What is the Significant Figures Counter?
The Significant Figures Counter tells you exactly how many significant figures (often shortened to "sig figs") a number contains and lists which individual digits are significant. Significant figures express the precision of a measurement - they are the digits that carry real, reliable information. This tool works for whole numbers, decimals, numbers written in scientific notation (like \(3.5 \times 10^3\)), and e-notation (like 3.5e3).
How to use it
Type any number into the input box and submit. You can include a decimal point, a leading minus or plus sign (it is ignored for counting), and scientific or e-notation. To force a trailing zero to be counted as the last significant figure without a decimal point, wrap that zero in square brackets to mark an overline, for example 788[0]0. The tool returns the total count and the ordered list of significant digits.

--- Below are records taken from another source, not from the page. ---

import Summits.AtomisticToContinuum.Crystallization.Theorems.ChartedZeroExcessLayeredLatticeLiouvilleXS

/-!
# Zero-excess layered lattice Liouville — part XT (lens-2 g59, node «SBGlueD1»): the `η, R`-independent constants of the scheme

Critic rows 1133/1135 (part D «no ∃-hiding beyond the prefix; `AB = const(c₀,C₁,δ,…)·C_g`, `ρ₀ ≥ const`»), leaf (2) `SubWindowBudgetGlueBPG` of
`stmt-AtomisticToContinuum-26636`.

`SBPre` = the constants of the scheme that are fixed BEFORE `K₀, η, R` in the quantifier prefix of `SubWindowBudgetBPG` (`δ, a, C_g`; the UTS
chart class `κ₀, c₀, C₁`; the floor packages `C_L, κ₁, C_T`; `k₀`; the flux tolerance `ε_f`, the re-charting tolerance `ε`, the range `ϱ`, `A_T, m₀, C_R,
n₁`; the coherence slack target `ds`; the bottom scale `nlo`), its inequalities `SBPre.OK`, and the DERIVED constants: `t_C = 1/(8C_L)`,
`K_w = 504C₁/c₀ + 2`, `K_R`, `ϑ₁ = ω₁ = ds/(2(6C₁(2ϱ/c₀)+8)(53/25))`, the `η`-slopes `cP, cG, cμ2, cΘa, cΘb` of `P₀, G₀, μM², Θa, Θb`
(solving the fixed point `μM² ↔ G₀ ↔ Θa ↔ μM²` by the choice `nlo ≥ 4·Cm·g₁`), the energy constant `AB`, and the thresholds `η₁, R₁`.
`SBPre.toK Q η R : SBK` is the scheme of XM at registration error `η` and radius `R`; XU proves `(Q.toK η R).OK` for `η ≤ Q.η₁`, `R ≥ Q.R₁`.
-/

noncomputable section

open scoped BigOperators
open Set Function Metric

namespace Summit.AtomisticToContinuum.Crystallization.Theorems.ChartedZeroExcessLayeredLatticeLiouville

/-- ★ the `K₀, η, R`-independent constants of the scheme (module docstring). [this file, g59] -/
structure SBPre where
  (δ a Cg : ℝ)
  (c₀ C₁ κ₀ : ℝ)
  (CL κ₁ CT : ℝ)
  (k₀ : ℕ)
  (εf ε ϱ AT m₀ CR n₁ : ℝ)
  (ds nlo : ℝ)

namespace SBPre

variable (Q : SBPre)

/-- `tC` (docstring added by the landing lane; see the module docstring). [formal bookkeeping] -/
def tC : ℝ := 1 / (8 * Q.CL)
/-- `Kw` (docstring added by the landing lane; see the module docstring). [formal bookkeeping] -/
def Kw : ℝ := 504 * Q.C₁ / Q.c₀ + 2
/-- `θ₁` (docstring added by the landing lane; see the module docstring). [formal bookkeeping] -/
def θ₁ : ℝ := 2 * (8 * Q.CL * Q.tC ^ 2)
/-- `rN` (docstring added by the landing lane; see the module docstring). [formal bookkeeping] -/
def rN : ℝ := 27 / Q.tC ^ 3
/-- `Rhist` (docstring added by the landing lane; see the module docstring). [formal bookkeeping] -/
def Rhist : ℝ := 27 * Q.Kw ^ 3 / Q.tC ^ (3 * (Q.k₀ + 1))
/-- `Cm` (docstring added by the landing lane; see the module docstring). [formal bookkeeping] -/
def Cm : ℝ := Q.CL * (2 + 2 * Q.CL) * (2 * Q.rN + 1 / Q.tC ^ 2)
/-- `dA` (docstring added by the landing lane; see the module docstring). [formal bookkeeping] -/
def dA : ℝ := dictA (Q.c₀ / 2) 9
/-- `dAϱ` (docstring added by the landing lane; see the module docstring). [formal bookkeeping] -/
def dAϱ : ℝ := dictA (Q.c₀ / 2) Q.ϱ
/-- the history budget `Bγ = θ₁^{k₀+1}/(8·Rhist·(2 + 216k₀²Cm))` (`OK.hγ ⇔ γ ≤ Bγ`). -/
def Bγ : ℝ := Q.θ₁ ^ (Q.k₀ + 1) / (8 * (Q.Rhist * (2 + 216 * (Q.k₀ : ℝ) ^ 2 * Q.Cm)))
/-- the coherence tolerances `ϑ₁ = ω₁`. -/
def ϑ₁ : ℝ := Q.ds / (2 * ((6 * Q.C₁ * (2 * Q.ϱ / Q.c₀) + 8) * (53 / 25)))
/-- window ratio `R = K_R·n₀`. -/
def KR : ℝ := 14 * Q.C₁ * Q.Kw + 16 * Q.ϱ + 7 * Q.C₁ * (2 * Q.ϱ / Q.c₀) + 7 * Q.C₁ + 60
/-- `G₁` (docstring added by the landing lane; see the module docstring). [formal bookkeeping] -/
def G₁ : ℝ := (4 + 8 * Q.CL) * (3 / Q.κ₁ ^ 2) * Q.dA * Q.AT ^ 2 * (1000 * Q.C₁ / (Q.δ ^ 3 * Q.tC ^ 3))
/-- `A₁` (docstring added by the landing lane; see the module docstring). [formal bookkeeping] -/
def A₁ : ℝ := dictA Q.c₀ 8 * (27 * (336 * Q.C₁ * (24 / (Q.c₀ * Q.tC)) / 25) ^ 3)
/-- `A₂` (docstring added by the landing lane; see the module docstring). [formal bookkeeping] -/
def A₂ : ℝ := 2 * (10 / Q.δ + 1) ^ 3 * (9 * Q.Cg) * ((2 * (192 * Q.KR / Q.c₀ + 2) / Q.δ + 1 / 21) * (336 * Q.C₁ / 25)) ^ 3
/-- `A₃` (docstring added by the landing lane; see the module docstring). [formal bookkeeping] -/
def A₃ : ℝ := 512 / Q.c₀ ^ 2 * (10 / Q.δ + 1) ^ 3
/-- `P₀ = cP·η` (top registration, `OK.hreg`). -/
def cP : ℝ := dictB Q.C₁ Q.δ * (9 * Q.Cg) * (21 / Q.δ) ^ 3 * Q.KR ^ 3
/-- `g₀` (docstring added by the landing lane; see the module docstring). [formal bookkeeping] -/
def g₀ : ℝ := 16 * Q.tC ^ 2 * Q.G₁ * (2 * Q.A₁ * Q.cP + Q.A₂)
/-- `g₁` (docstring added by the landing lane; see the module docstring). [formal bookkeeping] -/
def g₁ : ℝ := 16 * Q.tC ^ 2 * Q.G₁ * (216 * Q.A₁ + Q.A₃)
/-- `μM² = cμ2·η`. -/
def cμ2 : ℝ := 16 * Q.Cm * Q.cP + 4 * Q.Cm * Q.g₀
/-- `Θa = cΘa·η`. -/
def cΘa : ℝ := Q.A₁ * (2 * Q.cP + 216 * Q.cμ2) + Q.A₂ + Q.A₃ * Q.cμ2
/-- `G₀ = cG·η = 16 t_C² G₁ Θa`. -/
def cG : ℝ := 16 * Q.tC ^ 2 * Q.G₁ * Q.cΘa
/-- `Θb = cΘb·η`. -/
def cΘb : ℝ := Q.A₁ * (2 * Q.cG)
/-- `pmax = cpm·η`. -/
def cpm : ℝ := Q.cP + Q.cG / Q.nlo ^ 2
/-- ★ the energy constant of `SubWindowBudgetBPG`: `K.ABK = AB·η`. -/
def AB : ℝ :=
  dictA Q.c₀ 8 * (27 * (336 * Q.C₁ * ((24 / Q.c₀ + 1) / Q.tC) / 25) ^ 3) * (2 * Q.cpm + 54 * (4 * Q.cμ2)) +
    2 * (10 / Q.δ + 1) ^ 3 * (8 * Q.Cg) * ((2 * (192 * Q.KR / Q.c₀ + 1) / Q.δ + 1 / 21) * (336 * Q.C₁ / 25)) ^ 3
/-- smallness target of `μM² = cμ2·η` (drift budget, tear-freeness, coherence slack). -/
def mμ : ℝ := min (min ((Q.c₀ / (2 * Q.CR)) ^ 2) ((Q.κ₀ / (2 * Q.CR)) ^ 2))
  (min (min ((1 / (2000 * Q.CR)) ^ 2) ((Q.c₀ / 16) ^ 2)) ((Q.ds * Q.c₀ / (8 * Q.ϱ)) ^ 2))
/-- smallness target of `pmax = cpm·η` (correction sizes). -/
def mp : ℝ := min (Q.θ₁ / (1728 * Q.CR ^ 2 * Q.Cm ^ 2)) (min (Q.m₀ ^ 2 / Q.Cm) (1 / (4 * Q.CR ^ 2 * Q.Cm)))
/-- ★ the registration-error threshold of the scheme. -/
def η₁ : ℝ := min (Q.mμ / (Q.cμ2 + 1)) (Q.mp / (Q.cpm + 1))
/-- ★ the radius threshold of the scheme. -/
def R₁ : ℝ := max (Q.KR * Q.nlo) (max (32 * Q.ϱ + 40) (4 * (28 / 25 * (24 + 6 * Q.C₁ * (2 * Q.ϱ / Q.c₀) + 6 * Q.C₁))))

/-- ★ the scheme of XM at registration error `η` and radius `R`. -/
def toK (η R : ℝ) : SBK where
  δ := Q.δ
  a := Q.a
  Cg := Q.Cg
  η := η
  R := R
  c₀ := Q.c₀
  C₁ := Q.C₁
  κ₀ := Q.κ₀
  CL := Q.CL
  κ₁ := Q.κ₁
  CT := Q.CT
  tC := Q.tC
  Kw := Q.Kw
  KR := Q.KR
  k₀ := Q.k₀
  εf := Q.εf
  ε := Q.ε
  ϱ := Q.ϱ
  AT := Q.AT
  m₀ := Q.m₀
  CR := Q.CR
  n₁ := Q.n₁
  ϑ₁ := Q.ϑ₁
  ω₁ := Q.ϑ₁
  P₀ := Q.cP * η
  G₀ := Q.cG * η
  μM := Real.sqrt (Q.cμ2 * η)
  Θa := Q.cΘa * η
  Θb := Q.cΘb * η
  nlo := Q.nlo

/-- ★ the inequalities among the `η, R`-independent constants (each one is a CHOICE made in XV from the nine antecedents). [this file, g59] -/
structure OK : Prop where
  (hδ : 0 < Q.δ) (hδ1 : Q.δ ≤ 1) (ha : 0 < Q.a) (hCg : 1 ≤ Q.Cg) (hc₀ : 0 < Q.c₀) (hc₀1 : Q.c₀ ≤ 1) (hcC : Q.c₀ ≤ Q.C₁) (hκ₀ : 0 < Q.κ₀)
  (hCL : 1 ≤ Q.CL) (hκ₁ : 0 < Q.κ₁) (hCT : 0 ≤ Q.CT) (hKwk : Q.Kw * Q.tC ^ Q.k₀ ≤ 1)
  (hεf : 0 < Q.εf) (hεf1 : Q.εf ≤ 1) (hεfB : (4 + 8 * Q.CL) * (3 / Q.κ₁ ^ 2) * (Q.dA ^ 2 + 1) * Q.εf ≤ Q.Bγ / 2)
  (hε : 0 < Q.ε) (hε1 : Q.ε ≤ 1 / 2) (hεs : 1728 * Q.Cm * Q.ε ^ 2 ≤ Q.θ₁)
  (hϱ : 1 ≤ Q.ϱ) (hAT : 0 ≤ Q.AT) (hm₀ : 0 < Q.m₀) (hCR : 1 ≤ Q.CR) (hn₁ : 0 < Q.n₁)
  (hds : 0 < Q.ds) (hds4 : Q.ds ≤ 1 / 4) (hdsB : (4 + 8 * Q.CL) * (3 / Q.κ₁ ^ 2) * ((1 / 2 * Q.CT * Q.dAϱ) ^ 2 + 1) * Q.ds ≤ Q.Bγ / 2)
  (hnlo : 1 ≤ Q.nlo) (hnlo₁ : Q.n₁ ≤ Q.nlo) (hnlom : (32 * Q.ϱ + 48) * (18 / Q.c₀) + 2 * Q.ϱ / Q.c₀ + 1 ≤ Q.nlo)
  (hnlot : 8 * Q.ϱ + 10 ≤ Q.C₁ * Q.nlo) (hnloμ : 4 * Q.Cm * Q.g₁ ≤ Q.nlo) (hnloB : 32 * Q.tC ^ 2 * Q.G₁ * Q.A₁ ≤ Q.nlo)

/-! ### XT.2  Signs of the derived constants -/

section Signs

variable {Q}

$$\text{Sig Figs} = \operatorname{count}\Big(\text{Number}\Big)$$The rules explained
R1 Every non-zero digit (1-9) is always significant. R2 Any zero between two significant digits is significant (e.g. 5200.38 has 6 sig figs). R3 Leading zeros are never significant (0.007 has only 1). R4 Trailing zeros are significant only when a decimal point is present (380.0 has 4, but 78800 has only 3). R5 An overlined trailing zero is treated as the last significant figure even without a decimal point. In any notation only the mantissa is examined - the power of ten never adds sig figs.
Worked example
Take 35.0056. The digits are 3, 5, 0, 0, 5, 6 and a decimal point is present. The first non-zero digit is 3 and the last is 6, so every digit between them - including the two interior zeros - is significant. The result is 6 significant figures: 3, 5, 0, 0, 5, 6.
$$\text{Sig Figs} = \operatorname{count}\Big(\text{significant digits of }\;35.0056\Big) = 6$$
FAQ
Why does 78800 only have 3 sig figs but 78800. has 5? Without a decimal point, trailing zeros are ambiguous and treated as placeholders. Adding a trailing decimal point declares them measured and therefore significant.
Does the exponent in 3.5e3 count? No. Only the mantissa (\(3.5\)) is examined, giving 2 sig figs. The power of ten is just scale.
What about leading zeros like 0.007? Leading zeros only position the decimal point; they are never significant, so 0.007 has just 1 sig fig.